Apr 05, 2009 17:42
I'm sooo happy to be in all fashion classes this quarter. It's all relevant, and hey, it's all at one building that's a 5min walk away. It's so depressing, however, to be in fashion sketching class and to feel this pressure to draw my women thinner, thinner, with longer and longer and impossibly longer legs. Intense pressure. It's a requirement. My grade depends on whether or not I have adequately stylized my figures to what is essentially industry standard. I draw incredibly thin women with impossibly long legs and am told that my legs need to be still longer and the head a bit larger.
This is where it all starts. Fashion magazines aren't the origin. Fashion models chosen for their ability and/or willingness to maintain incredibly low body mass for their height aren't it either. No, it starts at this level. Designs start on drawings. They are drawn on figures that are 9-13 "heads" tall. The average woman is perhaps seven heads tall.

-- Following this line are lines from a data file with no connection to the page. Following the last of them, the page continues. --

omit h hU hb hσ₀ in
/-- The only kernel slot among the odd entries is `chainEnd`. [folklore] -/
theorem eq_of_mem_chainOdds_of_isKernelSlot {σ : ℕ × ℕ} (ho : σ ∈ chainOdds U bar σ₀)
    (hk : IsKernelSlot U σ) : σ = chainEnd U bar σ₀ := by
  obtain ⟨i, hi, rfl⟩ := mem_chainOdds_iff.1 ho
  rcases hi.lt_or_eq with hlt | rfl
  · exact absurd hk (not_isKernelSlot_fpartner_citer hlt)
  · rfl

/-- The formal partner exchanges the odd and even parts of a chain. [folklore] -/
theorem mem_chainOdds_iff_fpartner_mem_chainEvens {σ : ℕ × ℕ} (hσ : IsSlot U σ) :
    σ ∈ chainOdds U bar σ₀ ↔ fpartner U bar σ ∈ chainEvens U bar σ₀ := by
  rw [mem_chainOdds_iff, mem_chainEvens_iff]
  constructor
  · rintro ⟨i, hi, rfl⟩
    exact ⟨i, hi, (hb.fpartner_fpartner (isSlot_citer h hU hb hσ₀ hi)).symm⟩
  · rintro ⟨i, hi, e⟩
    exact ⟨i, hi, by rw [e, hb.fpartner_fpartner hσ]⟩

/-- The formal partner exchanges the even and odd parts of a chain. [folklore] -/
theorem mem_chainEvens_iff_fpartner_mem_chainOdds {σ : ℕ × ℕ} (hσ : IsSlot U σ) :
    σ ∈ chainEvens U bar σ₀ ↔ fpartner U bar σ ∈ chainOdds U bar σ₀ := by
  rw [mem_chainOdds_iff_fpartner_mem_chainEvens h hU hb hσ₀ (hb.isSlot_fpartner hσ),
    hb.fpartner_fpartner hσ]

/-- The cancelling partner exchanges the even and odd parts of a chain (head/tail slots).
[folklore] -/
theorem mem_chainEvens_iff_cget_mem_chainOdds {σ : ℕ × ℕ} (hσ : IsSlot U σ)
    (hk : ¬ IsKernelSlot U σ) : σ ∈ chainEvens U bar σ₀ ↔ cget U σ ∈ chainOdds U bar σ₀ := by
  rw [mem_chainOdds_iff, mem_chainEvens_iff]
  constructor
  · rintro ⟨i, hi, rfl⟩
    rcases Nat.eq_zero_or_pos i with rfl | h0
    · exact absurd hσ₀ hk
    · obtain ⟨i, rfl⟩ : ∃ i', i = i' + 1 := ⟨i - 1, by omega⟩
      exact ⟨i, by omega, (cget_citer_succ h hU hb hσ₀ (by omega)).symm⟩
  · rintro ⟨i, hi, e⟩
    rcases hi.lt_or_eq with hlt | rfl
    · refine ⟨i + 1, by omega, ?_⟩
      rw [citer_succ, e, (h.cget_spec hU hσ hk).2.2]
    · exact absurd (isKernelSlot_chainEnd h hU hb hσ₀) (by
        rw [chainEnd, e]; exact (h.cget_spec hU hσ hk).2.1)

/-- The cancelling partner exchanges the odd and even parts of a chain (head/tail slots).
[folklore] -/
theorem mem_chainOdds_iff_cget_mem_chainEvens {σ : ℕ × ℕ} (hσ : IsSlot U σ)
    (hk : ¬ IsKernelSlot U σ) : σ ∈ chainOdds U bar σ₀ ↔ cget U σ ∈ chainEvens U bar σ₀ := by
  obtain ⟨hσ', hk', e⟩ := h.cget_spec hU hσ hk
  rw [mem_chainEvens_iff_cget_mem_chainOdds h hU hb hσ₀ hσ' hk', e]

/-! ### Walking back from the far end -/

/-- Walking from the far end retraces the chain: `citer (chainEnd σ₀) i = f (citer σ₀ (n - i))`.
[folklore] -/
theorem citer_chainEnd : ∀ {i : ℕ}, i ≤ clen U bar σ₀ →
    citer U bar (chainEnd U bar σ₀) i = fpartner U bar (citer U bar σ₀ (clen U bar σ₀ - i))
  | 0, _ => by rw [citer_zero, Nat.sub_zero]; rfl
  | i + 1, hi => by
    rw [citer_succ, citer_chainEnd (Nat.le_of_succ_le hi),
      hb.fpartner_fpartner (isSlot_citer h hU hb hσ₀ (Nat.sub_le _ _)),
      show clen U bar σ₀ - i = (clen U bar σ₀ - (i + 1)) + 1 by omega,
      cget_citer_succ h hU hb hσ₀ (by omega)]

/-- The odd entries walking back: `f (citer (chainEnd σ₀) i) = citer σ₀ (n - i)`. [folklore] -/
theorem fpartner_citer_chainEnd {i : ℕ} (hi : i ≤ clen U bar σ₀) :
    fpartner U bar (citer U bar (chainEnd U bar σ₀) i) = citer U bar σ₀ (clen U bar σ₀ - i) := by
  rw [citer_chainEnd h hU hb hσ₀ hi, hb.fpartner_fpartner (isSlot_citer h hU hb hσ₀ (Nat.sub_le _ _))]

/-- The chain from the far end has the same length. [folklore] -/
theorem clen_chainEnd : clen U bar (chainEnd U bar σ₀) = clen U bar σ₀ := by
  apply (Nat.find_eq_iff _).2
  refine ⟨Or.inl ?_, fun j hj => ?_⟩
  · rw [fpartner_citer_chainEnd h hU hb hσ₀ le_rfl, Nat.sub_self]
    exact hσ₀
  · rw [not_or]
    refine ⟨?_, ((hj.trans (clen_lt_nslots h hU hb hσ₀)).ne)⟩
    rw [fpartner_citer_chainEnd h hU hb hσ₀ hj.le]
    exact not_isKernelSlot_citer h hU hb hσ₀ (by omega) (Nat.sub_le _ _)

/-- **Walking back from the far end returns to `σ₀`**: `chainEnd` is an involution.
[cite: ZieschangVogtColdewey1980, proof of Thm. 5.3.2] -/
theorem chainEnd_chainEnd : chainEnd U bar (chainEnd U bar σ₀) = σ₀ := by
  rw [chainEnd, clen_chainEnd h hU hb hσ₀, fpartner_citer_chainEnd h hU hb hσ₀ le_rfl, Nat.sub_self]
  rfl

Supermodels such as Alek Wek, famous for her incredibly long legs, are about eight heads tall.
Design starts on these impossible figures. Women as close to the impossible are selected and are expected to cultivate eating disorders if necessary to stay as close to this as possible. They walk the runways, get photographed. The standard they set are only reflections of the standards to which I am and designers and students generally are expected to draw.